Visually, the book recreates the immensity of the Northwest Territories in an astounding array of tightly knit crosshatched lines. The territory’s shorelines and mountain ranges are drawn with a beautiful spareness, empty space presiding.
But Sacco’s forte is detail. In one section, the itchy bureaucratic tweed of John A. Macdonald’s jacket sits across the page from a Dene woman’s filmy floral headscarf. He's in a stuffy office deciding what's best for "savage" families. She weeps on a beautiful northern beach, watching a government plane take her children away. The emotional contrast is textural, too.
The book opens with tender portrayals of elder Paul Andrew, a former chief of the Shúhtaot’ine, as a newborn in a moose-skin boat. It finishes with the moving testimony of Eugene Boulanger, a youth learning to hunt caribou in the Mackenzie Mountains. “It was such a feeling of wholeness,” he says. “I never feel as connected to anything as I have being up there.”

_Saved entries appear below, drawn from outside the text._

/-- [folklore] **THE (1.22) SUM OF THE `SbT ⊗ ndl` WORD AT ONE BASE SITE, FROM THE FRAME AND ABSTRACT LETTERS**: for every base site `b`,
`|fullSum (w ↦ w_μw_ν·word(b,w))| ≤ (Σ_{s∈B(blk b)}|qJet_b s|)·K·((KΦ′c₂·T₂)·(KN+KN′) + (KΦc₁·T₁)·KN′)` with the damped-moment totals `T_p = 2C₂ₚn^{6−p} + 2n²C₀ₚn^{4−p}` of
`sum_weight_prof_le` — the BASE bond's needle weight is a common factor (leaf-04-g9's `abs_fullSum_le_of_abs_sum_le` closes the series from the finite sums). -/
theorem abs_fullSum_locNdl_le (ha : 0 < a) (hA : Spr (Ga n a)) {K : ℝ} {R : ℕ} (hK : 0 ≤ K)
    (hframe : ∀ (κ : Fin 4) (u : Pt) (A B : MKer 4 (Fin 4)) (φ ψ : Pt → Fin 4 → ℝ),
      (∀ (s : Pt) (g : Fin 4), Summable fun x : Pt => ∑ a', ψ x a' * A x s a' g) →
      ∀ (Φ₀ Φ₁ Γ₀ Γ₁ : ℝ), 0 ≤ Φ₀ → 0 ≤ Φ₁ → 0 ≤ Γ₀ → 0 ≤ Γ₁ →
      (∀ (q : Pt) (g : Fin 4), DyadicShell.supNorm (q - u) ≤ R → |applyKT ψ A q g| ≤ Φ₀) →
      (∀ (q : Pt) (g : Fin 4) (i : Fin 4), DyadicShell.supNorm (q - u) ≤ R → |applyKT ψ A (q + unitVec i) g - applyKT ψ A q g| ≤ Φ₁) →
      (∀ (q : Pt) (f : Fin 4), DyadicShell.supNorm (q - u) ≤ R → |applyK B φ q f| ≤ Γ₀) →
      (∀ (q : Pt) (f : Fin 4) (i : Fin 4), DyadicShell.supNorm (q - u) ≤ R → |applyK B φ (q + unitVec i) f - applyK B φ q f| ≤ Γ₁) →
      |biBubble A (SbT κ u) B (outer φ ψ)| ≤ K * (Φ₁ * Γ₀ + Φ₀ * Γ₁ + Φ₁ * Γ₁))
    {cQ KΦ KΦ' KN KN' ε : ℝ} (hKΦ : 0 ≤ KΦ) (hKΦ' : 0 ≤ KΦ') (hKN : 0 ≤ KN) (hKN' : 0 ≤ KN') (hε : 0 < ε)
    (hΦ : ∀ (κ : Fin 4) (u x : Pt) (α : Fin 4), |applyK (Ga n a) (grad (ndlRow n a κ u)) x α|
      ≤ KΦ * ∑ s ∈ B (n - 1) (blk (n - 1) u), |qJet n κ u (blk (n - 1) u) s|
          * (Real.exp (-(ε / n) * PoissonInterior.supNorm (d := 4) (x - s)) / nrm (x - s) ^ 1))
    (hΦ' : ∀ (κ : Fin 4) (u x : Pt) (α i : Fin 4), |applyK (Ga n a) (grad (ndlRow n a κ u)) (x + unitVec i) α - applyK (Ga n a) (grad (ndlRow n a κ u)) x α|
      ≤ KΦ' * ∑ s ∈ B (n - 1) (blk (n - 1) u), |qJet n κ u (blk (n - 1) u) s|
          * (Real.exp (-(ε / n) * PoissonInterior.supNorm (d := 4) (x - s)) / nrm (x - s) ^ 2))
    (hN : ∀ (u x : Pt) (α : Fin 4), |applyK (Ga n a)
        (grad (fun q => cQ * (∑ z ∈ B (n - 1) (blk (n - 1) u), Pgt n a z q () ()) - kerP (d := 4) (n - 1) a q (blk (n - 1) u))) x α| ≤ KN)
    (hN' : ∀ (u x : Pt) (α i : Fin 4), |applyK (Ga n a)
        (grad (fun q => cQ * (∑ z ∈ B (n - 1) (blk (n - 1) u), Pgt n a z q () ()) - kerP (d := 4) (n - 1) a q (blk (n - 1) u))) (x + unitVec i) α
        - applyK (Ga n a) (grad (fun q => cQ * (∑ z ∈ B (n - 1) (blk (n - 1) u), Pgt n a z q () ()) - kerP (d := 4) (n - 1) a q (blk (n - 1) u))) x α|
        ≤ KN')
    (μ ν : Fin 4) (b : Pt) :
    |fullSum (fun w : Pt => toReal w μ * toReal w ν * biBubbleTable (Ga n a) (Ga n a) SbT (ndlPiece n a cQ) μ ν (b + w) b)|
      ≤ (∑ s ∈ B (n - 1) (blk (n - 1) b), |qJet n ν b (blk (n - 1) b) s|) * (K *
        ((KΦ' * (Real.exp (ε * R) * ((R : ℝ) + 1) ^ 2) *
          (2 * (2 * (Nat.factorial 2) * (2 / ε) ^ 2 * (1 + 2 * (4 : ℕ) * 3 ^ (4 - 1) * ((Nat.factorial (4 - 1 - 2)) * (4 / ε) ^ (4 - 1 - 2) * (1 + 4 / ε)))
              * (n : ℝ) ^ (4 - 2 + 2))
            + 2 * (n : ℝ) ^ 2 * (2 * (Nat.factorial 0) * (2 / ε) ^ 0 * (1 + 2 * (4 : ℕ) * 3 ^ (4 - 1) * ((Nat.factorial (4 - 1 - 2)) * (4 / ε) ^ (4 - 1 - 2) * (1 + 4 / ε)))
              * (n : ℝ) ^ (4 - 2 + 0)))) * (KN + KN')
        + (KΦ * (Real.exp (ε * R) * ((R : ℝ) + 1) ^ 1) *
          (2 * (2 * (Nat.factorial 2) * (2 / ε) ^ 2 * (1 + 2 * (4 : ℕ) * 3 ^ (4 - 1) * ((Nat.factorial (4 - 1 - 1)) * (4 / ε) ^ (4 - 1 - 1) * (1 + 4 / ε)))
              * (n : ℝ) ^ (4 - 1 + 2))
            + 2 * (n : ℝ) ^ 2 * (2 * (Nat.factorial 0) * (2 / ε) ^ 0 * (1 + 2 * (4 : ℕ) * 3 ^ (4 - 1) * ((Nat.factorial (4 - 1 - 1)) * (4 / ε) ^ (4 - 1 - 1) * (1 + 4 / ε)))
              * (n : ℝ) ^ (4 - 1 + 0)))) * KN')) := by
  set m : ℕ := n - 1 with hm
  set c₁ : ℝ := Real.exp (ε * R) * ((R : ℝ) + 1) ^ 1 with hc₁
  set c₂ : ℝ := Real.exp (ε * R) * ((R : ℝ) + 1) ^ 2 with hc₂
  set T₂ : ℝ := 2 * (2 * (Nat.factorial 2) * (2 / ε) ^ 2 * (1 + 2 * (4 : ℕ) * 3 ^ (4 - 1) * ((Nat.factorial (4 - 1 - 2)) * (4 / ε) ^ (4 - 1 - 2) * (1 + 4 / ε)))
        * (n : ℝ) ^ (4 - 2 + 2))
      + 2 * (n : ℝ) ^ 2 * (2 * (Nat.factorial 0) * (2 / ε) ^ 0 * (1 + 2 * (4 : ℕ) * 3 ^ (4 - 1) * ((Nat.factorial (4 - 1 - 2)) * (4 / ε) ^ (4 - 1 - 2) * (1 + 4 / ε)))
        * (n : ℝ) ^ (4 - 2 + 0)) with hT₂
  set T₁ : ℝ := 2 * (2 * (Nat.factorial 2) * (2 / ε) ^ 2 * (1 + 2 * (4 : ℕ) * 3 ^ (4 - 1) * ((Nat.factorial (4 - 1 - 1)) * (4 / ε) ^ (4 - 1 - 1) * (1 + 4 / ε)))
        * (n : ℝ) ^ (4 - 1 + 2))
      + 2 * (n : ℝ) ^ 2 * (2 * (Nat.factorial 0) * (2 / ε) ^ 0 * (1 + 2 * (4 : ℕ) * 3 ^ (4 - 1) * ((Nat.factorial (4 - 1 - 1)) * (4 / ε) ^ (4 - 1 - 1) * (1 + 4 / ε)))
        * (n : ℝ) ^ (4 - 1 + 0)) with hT₁
  set Wq : Pt → ℝ := fun s => |qJet n ν b (blk m b) s| with hWq
  set E : ℕ → Pt → Pt → ℝ := fun p w s => Real.exp (-(ε / n) * PoissonInterior.supNorm (d := 4) (b + w - s)) / nrm (b + w - s) ^ p with hE
  have hE0 : ∀ p w s, 0 ≤ E p w s := fun p w s => div_nonneg (Real.exp_pos _).le (pow_nonneg (nrm_pos _).le p)
  have hW0 : 0 ≤ ∑ s ∈ B m (blk m b), Wq s := Finset.sum_nonneg fun s _ => abs_nonneg _
  -- the two weighted damped-moment sums
  have hS₂ : ∀ (S : Finset Pt) (s : Pt), s ∈ B m (blk m b) → ∑ w ∈ S, |toReal w μ * toReal w ν| * E 2 w s ≤ T₂ :=
    fun S s hs => sum_weight_prof_le hε (p := 2) (by norm_num) μ ν b s hs S
  have hS₁ : ∀ (S : Finset Pt) (s : Pt), s ∈ B m (blk m b) → ∑ w ∈ S, |toReal w μ * toReal w ν| * E 1 w s ≤ T₁ :=
    fun S s hs => sum_weight_prof_le hε (p := 1) (by norm_num) μ ν b s hs S
  -- the pointwise domination, reorganised with the base needle weight outside
  have hsplit : ∀ w : Pt, ∑ s ∈ B m (blk m b), Wq s * (K * ((KΦ' * c₂ * (KN + KN')) * (|toReal w μ * toReal w ν| * E 2 w s)
          + (KΦ * c₁ * KN') * (|toReal w μ * toReal w ν| * E 1 w s)))
      = |toReal w μ * toReal w ν| * (K * ((KΦ' * c₂ * ∑ s ∈ B m (blk m b), Wq s * E 2 w s) * (KN + KN')
          + (KΦ * c₁ * ∑ s ∈ B m (blk m b), Wq s * E 1 w s) * KN')) := by
    intro w
    have e : ∀ s : Pt, Wq s * (K * ((KΦ' * c₂ * (KN + KN')) * (|toReal w μ * toReal w ν| * E 2 w s)
          + (KΦ * c₁ * KN') * (|toReal w μ * toReal w ν| * E 1 w s)))
        = (|toReal w μ * toReal w ν| * K * (KΦ' * c₂ * (KN + KN'))) * (Wq s * E 2 w s)
          + (|toReal w μ * toReal w ν| * K * (KΦ * c₁ * KN')) * (Wq s * E 1 w s) := fun s => by ring
    rw [Finset.sum_congr rfl fun s _ => e s, Finset.sum_add_distrib, ← Finset.mul_sum, ← Finset.mul_sum]
    ring
  have hdom : ∀ w : Pt, |toReal w μ * toReal w ν * biBubbleTable (Ga n a) (Ga n a) SbT (ndlPiece n a cQ) μ ν (b + w) b|
      ≤ ∑ s ∈ B m (blk m b), Wq s * (K * ((KΦ' * c₂ * (KN + KN')) * (|toReal w μ * toReal w ν| * E 2 w s)
          + (KΦ * c₁ * KN') * (|toReal w μ * toReal w ν| * E 1 w s))) := by
    intro w
    have h := abs_locNdl_word_le n a ha hA hframe hKΦ hKΦ' hKN hKN' hε hΦ hΦ' hN hN' μ ν b w
    rw [abs_mul, hsplit w]
    exact mul_le_mul_of_nonneg_left h (abs_nonneg _)
  have hfin : ∀ S : Finset Pt, ∑ w ∈ S, |toReal w μ * toReal w ν * biBubbleTable (Ga n a) (Ga n a) SbT (ndlPiece n a cQ) μ ν (b + w) b|
      ≤ (∑ s ∈ B m (blk m b), Wq s) * (K * ((KΦ' * c₂ * T₂) * (KN + KN') + (KΦ * c₁ * T₁) * KN')) := by
    intro S
    calc ∑ w ∈ S, |toReal w μ * toReal w ν * biBubbleTable (Ga n a) (Ga n a) SbT (ndlPiece n a cQ) μ ν (b + w) b|
        ≤ ∑ w ∈ S, ∑ s ∈ B m (blk m b), Wq s * (K * ((KΦ' * c₂ * (KN + KN')) * (|toReal w μ * toReal w ν| * E 2 w s)
            + (KΦ * c₁ * KN') * (|toReal w μ * toReal w ν| * E 1 w s))) := Finset.sum_le_sum fun w _ => hdom w
      _ = ∑ s ∈ B m (blk m b), Wq s * (K * ((KΦ' * c₂ * (KN + KN')) * ∑ w ∈ S, |toReal w μ * toReal w ν| * E 2 w s
            + (KΦ * c₁ * KN') * ∑ w ∈ S, |toReal w μ * toReal w ν| * E 1 w s)) := by
          rw [Finset.sum_comm]
          refine Finset.sum_congr rfl fun s _ => ?_
          rw [Finset.mul_sum, Finset.mul_sum, ← Finset.sum_add_distrib, Finset.mul_sum, Finset.mul_sum]
      _ ≤ ∑ s ∈ B m (blk m b), Wq s * (K * ((KΦ' * c₂ * (KN + KN')) * T₂ + (KΦ * c₁ * KN') * T₁)) := by
          refine Finset.sum_le_sum fun s hs => mul_le_mul_of_nonneg_left (mul_le_mul_of_nonneg_left (add_le_add
            (mul_le_mul_of_nonneg_left (hS₂ S s hs) (by positivity)) (mul_le_mul_of_nonneg_left (hS₁ S s hs) (by positivity))) hK) (abs_nonneg _)
      _ = (∑ s ∈ B m (blk m b), Wq s) * (K * ((KΦ' * c₂ * T₂) * (KN + KN') + (KΦ * c₁ * T₁) * KN')) := by
          rw [Finset.sum_mul]; exact Finset.sum_congr rfl fun s _ => by ring
  have h := (abs_fullSum_le_of_abs_sum_le hfin).2
  refine h.trans (le_of_eq ?_)
  rw [hWq, hc₁, hc₂, hT₂, hT₁]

From "Paying the Land" by Joe Sacco
Despite Sacco’s careful bracketing, the book’s main emotional thrusts are sad – abuse, alcohol and the arsenic wastes from gold mining. Why, Sacco asks at one point, do the Indigenous people seem adrift, unmoored from the culture that once anchored them?
A graphic novel uses the interplay of text and illustration to tell a story, whether true or not. But in comics journalism, facts are paramount. In this story, the account of student-on-student abuse in residential schools is harrowing. But, while it’s important to discuss the effects of colonization on Indigenous people, the book could have used better counterbalance. The Dene are more than their experiences of trauma. They have so much to offer through the beauty and strength of their cultures.
From "Paying the Land" by Joe Sacco
A remedy, perhaps, is figurative description. Even brief departures from the book’s fact-heavy reportage, or a little more expressivity, may have helped connect readers with Dene culture. Sacco did capture facial contours with amazing accuracy (for locals, a thrill of recognition on every page!). But he didn’t always capture the glow under the skin, the texture and rub of northern lands on the psyche.
From "Paying the Land" by Joe Sacco
More stories like Eugene’s are needed, where shorelines are ancient and elemental, where warm caribou blood steams in the cool air. Drawings may portray moose hides stretched on their frames, but description would help readers appreciate the sounds and smells of tanning (rhythmic scraping, laughter, smoke, spruce and, of course, the reek). In hide-tanning camps, there’s a real sense of joy, muscle, purpose. And in a purported novel, even fabulously drawn graphics need to be literary. ■
Paying the Land by Joe Sacco: Henry Holt & Co., New York City, 2020.